Here are 50 data points with three randomly initiated centroids.

  • In Iteration 1 it shows initiated centroids
  • In Iteration 2, the location of centroids is updated by taking into account the other data points.
  • In Iteration 3, it can be observed that the blue points are moving towards the centroid
  • Jumping to iteration 6, we see the red centroid has moved further to the right.
  • In Iteration 9, it shows the green section is much smaller than in iteration 2, blue has taken over the top, and the red centroid is thinner than in iteration 6.
  • The 9th iteration’s results were the same as the 8th iteration, so it has “converged”. Hence the clustering is successful now.

You might be feeling confused about how the algorithm actually works, let’s take that in detail.

Let us go through the above steps using the example below.

As we know the K-Means Clustering algorithm iterates between two steps assigning data points and updating Centroids. The data point is assigned to its nearest centroid based on the squared Euclidean distance.

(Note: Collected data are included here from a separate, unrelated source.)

/-- item stmt-AtomisticToContinuum-0752 · support · rank 9 · open · by planner
sources: BlancLewin2015
[support] SOFT ASSEMBLY LEMMA: BulkDefectVanish together with the uniform minimal distance of LJ
ground states (Literature fact LennardJonesMinimalDistance, Xue 1997 / BlancLewin2015 §2.2) implies
IsCrystallizing lennardJones 3: pick, for R_k = k, ε_k = 1/k, indices N_k ↑ and good particles i_k;
τ_k = −x_{i_k}; extract a convergent subsequence of the isometries A_k → A in O(3); minimal distance
+ discreteness of P make the ε-matching a local bijection, so Σ_i f(x_i + τ_k) → Σ_{s ∈ A(P.points)}
f(s) for f ∈ C_c; A(P) is again a PeriodicConfiguration (rotate lattice and motif), multiplicity m ≡
1. -/
@[route_item "route-AtomisticToContinuum-CrystalThreeCone"]
def DefectVanishCrystallizes : Prop :=
  BulkDefectVanish → Literature.MathematicalPhysics.StatisticalMechanics.LennardJonesMinimalDistance → Literature.MathematicalPhysics.StatisticalMechanics.IsCrystallizing Literature.MathematicalPhysics.StatisticalMechanics.lennardJones 3

/-- item stmt-AtomisticToContinuum-3102 · support · rank 9 · closed · moot by None · by planner
sources: DelimaProcacciYuhjtman2015, Yuhjtman2015, BlancLewin2015
[support] KEPLER BOUND FOR LENNARD-JONES (finite-N energetic statement, the certificate's output
stripped of g, U, f): some periodic P has N·e(P) ≤ E_N(x) for every N and every configuration x of N
distinct points — equivalently B_LJ = −e(P): the optimal stability constant is a periodic energy per
particle (expected 8.611 in ε-units = 0.7176 in tree units). A by-product other routes may want;
here it follows from ExactCertificate in ten lines (CertificateBound). [difficulty: open-problem] -/
@[route_item "route-AtomisticToContinuum-CrystalThreeCone"]
def KeplerBound : Prop :=
  ∃ P : Literature.MathematicalPhysics.StatisticalMechanics.PeriodicConfiguration 3, ∀ (N : ℕ) (x : Fin N → EuclideanSpace ℝ (Fin 3)), Function.Injective x → (N : ℝ) * P.energyPerParticle Literature.MathematicalPhysics.StatisticalMechanics.lennardJones ≤ Literature.MathematicalPhysics.StatisticalMechanics.interactionEnergy Literature.MathematicalPhysics.StatisticalMechanics.lennardJones x

/-- item stmt-AtomisticToContinuum-3103 · support · rank 9 · closed · moot by None · by planner
sources: Ruelle1969
[support] glue: an exact certificate gives the Kepler bound — U-cone ≥ 0 termwise, the Bochner form
with w ≡ 1 gives 2Σ_{i<j} f ≥ −N f(0) (diagonal = f(0); two_mul_interactionEnergy_eq_sum_offDiag in
tree), g-stability gives Σ_{i<j} g ≥ −cN; add and use c + f(0)/2 = −e(P). [difficulty: provable-now] -/
@[route_item "route-AtomisticToContinuum-CrystalThreeCone"]
def CertificateBound : Prop :=
  ExactCertificate → KeplerBound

Euclidean distance — Euclidean is often the “default” distance used in K-means (clustering) to find the “k closest points” of a particular sample point. And it can be defined as The straight line distance between two points. In a plane with p at (x1, y1) and q at (x2, y2), it is √((x1 — x2)² + (y1 — y2)²).

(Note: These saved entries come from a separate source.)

set_option maxHeartbeats 400000 in
/-- **Rule Q fails on every cell family `k ≥ 5`**: `¬ RhatCell q k` for every `k ≥ 5` and every `q ≥ 4^{k+3} + 2` (the member
slice `u = 2`). With `rhatCell_two`, `rhatCell_three`, `rhatCell_four` (p4): (R̂) holds on every cell of the family `k` if and
only if `k ≤ 4`. -/
theorem not_rhatCell_of_five_le (k : ℕ) (hk : 5 ≤ k) (q : ℕ) (hq : 4 ^ (k + 3) + 2 ≤ q) : ¬ RhatCell q k := by
  intro h
  have h4 : 0 < 4 ^ (k + 3) := by positivity
  obtain ⟨m, rfl⟩ : ∃ m, q = m + 2 := ⟨q - 2, by omega⟩
  have hm1 : 1 ≤ m := by omega
  have hmem := h m (by omega)
  have hphi := phiK_ge_sub_one (m + 2) k (by omega)
  have hup := rhat_le_uniform k m (by omega)
  rw [cellTwo_sum_eq m 1, slice_two_S2_eq m hm1, slice_T_eq m hm1] at hup
  push_cast at hup
  -- closed forms: S₁ = ((m+1) − ρ)/(2m+3), S₂ = (1 + 2ρ)/(2(2m+3)), ρ = X(m+2)/(2m+1) − 1 − (m+2)/(2(m+1))
  set C := ((m + 1 + 1 + m).choose m : ℚ) with hC
  set P := ∑ i ∈ range m, ((m + 1 + 1 + m).choose i : ℚ) with hPdef
  set C0 := ((2 * m).choose m : ℚ) with hC0
  set X := (4 : ℚ) ^ m / C0 with hXdef
  have hCpos : (0 : ℚ) < C := by rw [hC]; exact_mod_cast Nat.choose_pos (by omega)
  have hC0pos : (0 : ℚ) < C0 := by rw [hC0]; exact_mod_cast Nat.choose_pos (by omega)
  have hX0 : (0 : ℚ) ≤ X := by positivity
  have hrho : P / C = X * ((m : ℚ) + 2) / (2 * (m : ℚ) + 1) - 1 - ((m : ℚ) + 2) / (2 * ((m : ℚ) + 1)) :=
    slice_two_rho_eq m hm1
  have e1 : (((m : ℚ) + 1) * C - 1 * P) / (C * ((m : ℚ) + 1 + 1 + m + 1))
      = (((m : ℚ) + 1) - P / C) / (2 * (m : ℚ) + 3) := by field_simp; ring
  have e2 : (C + 2 * P) / (2 * C * (2 * (m : ℚ) + 3)) = (1 + 2 * (P / C)) / (2 * (2 * (m : ℚ) + 3)) := by
    field_simp
  rw [e1, e2, hrho] at hup
  -- the three elementary bounds
  have hS1 : (((m : ℚ) + 1) - (X * ((m : ℚ) + 2) / (2 * (m : ℚ) + 1) - 1 - ((m : ℚ) + 2) / (2 * ((m : ℚ) + 1))))
      / (2 * (m : ℚ) + 3) ≤ 1 / 2 := by
    rw [div_le_iff₀ (by positivity)]
    have hrho0 : (0 : ℚ) ≤ X * ((m : ℚ) + 2) / (2 * (m : ℚ) + 1) - 1 - ((m : ℚ) + 2) / (2 * ((m : ℚ) + 1)) := by
      rw [← hrho]; positivity
    linarith [hrho0]
  have hS2 : (1 + 2 * (X * ((m : ℚ) + 2) / (2 * (m : ℚ) + 1) - 1 - ((m : ℚ) + 2) / (2 * ((m : ℚ) + 1))))
      / (2 * (2 * (m : ℚ) + 3)) ≤ (1 + 2 * X) / (4 * (m : ℚ)) := by
    have hr : X * ((m : ℚ) + 2) / (2 * (m : ℚ) + 1) - 1 - ((m : ℚ) + 2) / (2 * ((m : ℚ) + 1)) ≤ X := by
      have : X * ((m : ℚ) + 2) / (2 * (m : ℚ) + 1) ≤ X := by
        rw [div_le_iff₀ (by positivity)]
        have hm1' : (1 : ℚ) ≤ m := by exact_mod_cast hm1
        nlinarith [hX0, hm1']
      have : (0 : ℚ) ≤ 1 + ((m : ℚ) + 2) / (2 * ((m : ℚ) + 1)) := by positivity
      linarith
    rw [div_le_div_iff₀ (by positivity) (by positivity)]
    nlinarith [hr, hX0]
  have hT : 1 / (2 * (m : ℚ) + 2) + X / (2 * (2 * (m : ℚ) + 1)) ≤ (2 + X) / (4 * (m : ℚ)) := by
    have hm1' : (1 : ℚ) ≤ m := by exact_mod_cast hm1
    have ha : 1 / (2 * (m : ℚ) + 2) ≤ 2 / (4 * (m : ℚ)) := by
      rw [div_le_div_iff₀ (by positivity) (by positivity)]; nlinarith
    have hb : X / (2 * (2 * (m : ℚ) + 1)) ≤ X / (4 * (m : ℚ)) := by
      apply div_le_div_of_nonneg_left hX0 (by positivity) (by linarith)
    calc 1 / (2 * (m : ℚ) + 2) + X / (2 * (2 * (m : ℚ) + 1)) ≤ 2 / (4 * (m : ℚ)) + X / (4 * (m : ℚ)) := add_le_add ha hb
      _ = (2 + X) / (4 * (m : ℚ)) := by ring
  -- the coefficients and the Wallis bound
  have hcoef := sum_choose_div_choose_two_le k (by omega)
  have hc2 : ((k + 2).choose 2 : ℚ) = ((k : ℚ) + 2) * ((k : ℚ) + 1) / 2 := by
    obtain ⟨c2, -, -, -⟩ := choose_small_values k
    rw [eq_div_iff (by norm_num)]; exact c2
  have hW := centralBinom_sq_mul_ge m (by omega)
  rw [Nat.centralBinom_eq_two_mul_choose] at hW
  have hX2 : X ^ 2 ≤ 4 * (m : ℚ) := by
    have h16 : (16 : ℚ) ^ m = ((4 : ℚ) ^ m) ^ 2 := by rw [← pow_mul, mul_comm, pow_mul]; norm_num
    have h' : ((16 ^ m : ℕ) : ℚ) ≤ (((2 * m).choose m ^ 2 * (4 * m) : ℕ) : ℚ) := by exact_mod_cast hW
    push_cast at h'
    have hX : (4 : ℚ) ^ m = X * C0 := by rw [hXdef]; field_simp
    rw [h16, hX] at h'
    have : (X * C0) ^ 2 = X ^ 2 * C0 ^ 2 := by ring
    rw [this] at h'
    have hC0sq : (0 : ℚ) < C0 ^ 2 := by positivity
    nlinarith [h', hC0sq]
  -- E = 2^{k+2}: (k+2)(k+1) ≤ E, 128 ≤ E, 4E² ≤ m, X·E ≤ m
  set E : ℚ := (2 : ℚ) ^ (k + 2) with hE
  have hE1 : (128 : ℚ) ≤ E := by
    rw [hE]
    calc (128 : ℚ) = 2 ^ 7 := by norm_num
      _ ≤ 2 ^ (k + 2) := pow_le_pow_right₀ (by norm_num) (by omega)
  have hEk : ((k : ℚ) + 2) * ((k : ℚ) + 1) ≤ E := by
    rw [hE]; exact_mod_cast succ_mul_succ_le_two_pow k hk
  have hmE : 4 * E ^ 2 ≤ (m : ℚ) := by
    have : (4 : ℚ) ^ (k + 3) ≤ m := by exact_mod_cast (show 4 ^ (k + 3) ≤ m by omega)
    rw [hE]
    have h44 : (4 : ℚ) ^ (k + 3) = 4 * ((2 : ℚ) ^ (k + 2)) ^ 2 := by
      have h4 : (4 : ℚ) = 2 ^ 2 := by norm_num
      rw [h4, ← pow_mul, ← pow_mul]
      ring
    rw [← h44]; exact this
  have hXE : X * E ≤ m := by
    -- X² ≤ 4m and 4E² ≤ m ⇒ (XE)² ≤ 4m·E² ≤ m²
    have h1 : (X * E) ^ 2 ≤ (m : ℚ) ^ 2 := by
      calc (X * E) ^ 2 = X ^ 2 * E ^ 2 := by ring
        _ ≤ 4 * (m : ℚ) * E ^ 2 := by gcongr
        _ = (m : ℚ) * (4 * E ^ 2) := by ring
        _ ≤ (m : ℚ) * m := by gcongr
        _ = (m : ℚ) ^ 2 := by ring
    have hXE0 : 0 ≤ X * E := by positivity
    exact (pow_le_pow_iff_left₀ hXE0 (by positivity) two_ne_zero).mp h1
  have hfin := uniform_finish k m X E (by exact_mod_cast hk) hEk hE1 hmE hX0 hXE
  -- assemble: Φ ≤ rhat ≤ (k+2)S₁ + C(k+2,2)S₂ + coef·T ≤ (k+2)/2 + [...]/(4m) < k − 1 ≤ Φ
  have hcoef0 : (0 : ℚ) ≤ ∑ u ∈ Finset.range (k - 3), ((k + 2).choose (u + 3) : ℚ) / ((u + 3).choose 2 : ℚ) := by
    positivity
  have hT0 : (0 : ℚ) ≤ 1 / (2 * (m : ℚ) + 2) + X / (2 * (2 * (m : ℚ) + 1)) := by positivity
  have hbound : ((k : ℚ) + 2) * ((((m : ℚ) + 1) - (X * ((m : ℚ) + 2) / (2 * (m : ℚ) + 1) - 1
        - ((m : ℚ) + 2) / (2 * ((m : ℚ) + 1)))) / (2 * (m : ℚ) + 3))
      + ((k + 2).choose 2 : ℚ) * ((1 + 2 * (X * ((m : ℚ) + 2) / (2 * (m : ℚ) + 1) - 1
        - ((m : ℚ) + 2) / (2 * ((m : ℚ) + 1)))) / (2 * (2 * (m : ℚ) + 3)))
      + (∑ u ∈ Finset.range (k - 3), ((k + 2).choose (u + 3) : ℚ) / ((u + 3).choose 2 : ℚ))
        * (1 / (2 * (m : ℚ) + 2) + X / (2 * (2 * (m : ℚ) + 1)))
      ≤ ((k : ℚ) + 2) / 2 + ((((k : ℚ) + 2) * ((k : ℚ) + 1) / 2) * (1 + 2 * X) + (E / 3) * (2 + X)) / (4 * (m : ℚ)) := by
    have hk0 : (0 : ℚ) ≤ (k : ℚ) + 2 := by positivity
    have hc0 : (0 : ℚ) ≤ ((k + 2).choose 2 : ℚ) := by positivity
    have t1 := mul_le_mul_of_nonneg_left hS1 hk0
    have t2 := mul_le_mul_of_nonneg_left hS2 hc0
    have t3 : (∑ u ∈ Finset.range (k - 3), ((k + 2).choose (u + 3) : ℚ) / ((u + 3).choose 2 : ℚ))
        * (1 / (2 * (m : ℚ) + 2) + X / (2 * (2 * (m : ℚ) + 1))) ≤ (E / 3) * ((2 + X) / (4 * (m : ℚ))) := by
      have hE3 : (∑ u ∈ Finset.range (k - 3), ((k + 2).choose (u + 3) : ℚ) / ((u + 3).choose 2 : ℚ)) ≤ E / 3 := by
        rw [hE]; exact hcoef
      calc _ ≤ (∑ u ∈ Finset.range (k - 3), ((k + 2).choose (u + 3) : ℚ) / ((u + 3).choose 2 : ℚ))
            * ((2 + X) / (4 * (m : ℚ))) := mul_le_mul_of_nonneg_left hT hcoef0
        _ ≤ (E / 3) * ((2 + X) / (4 * (m : ℚ))) := mul_le_mul_of_nonneg_right hE3 (by positivity)
    rw [hc2] at t2 ⊢
    have : ((k : ℚ) + 2) * (1 / 2) + ((k : ℚ) + 2) * ((k : ℚ) + 1) / 2 * ((1 + 2 * X) / (4 * (m : ℚ)))
        + (E / 3) * ((2 + X) / (4 * (m : ℚ)))
        = ((k : ℚ) + 2) / 2 + ((((k : ℚ) + 2) * ((k : ℚ) + 1) / 2) * (1 + 2 * X) + (E / 3) * (2 + X)) / (4 * (m : ℚ)) := by
      field_simp
      ring
    linarith [t1, t2, t3, this]
  linarith [hmem, hphi, hup, hbound, hfin]

end PercRepro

K-Means is implicitly based on pairwise Euclidean distances between data points because the sum of squared deviations from centroid is equal to the sum of pairwise squared Euclidean distances divided by the number of points. The term “centroid” is itself from Euclidean geometry. It is a multivariate mean in the euclidean space. Euclidean space is about euclidean distances. Non-Euclidean distances will generally not span Euclidean space. That’s why K-Means is for Euclidean distances only.

  1. Consider 4 data points A,B,C,D as below

2. Choose two centroids AB and CD, calculated as

AB = Average of A, B

CD = Average of C,D

Two centroids AB, CD

3. Calculate squared euclidean distance between all data points to the centroids AB, CD. For example, the distance between A(2,3) and AB (4,2) can be given by s = (2–4)² + (3–2)².

A is very near to CD than AB

4. If we observe in the fig, the highlighted distance between (A, CD) is 4 and is less compared to (AB, A) which is 5. Since point A is close to the CD we can move A to the CD cluster.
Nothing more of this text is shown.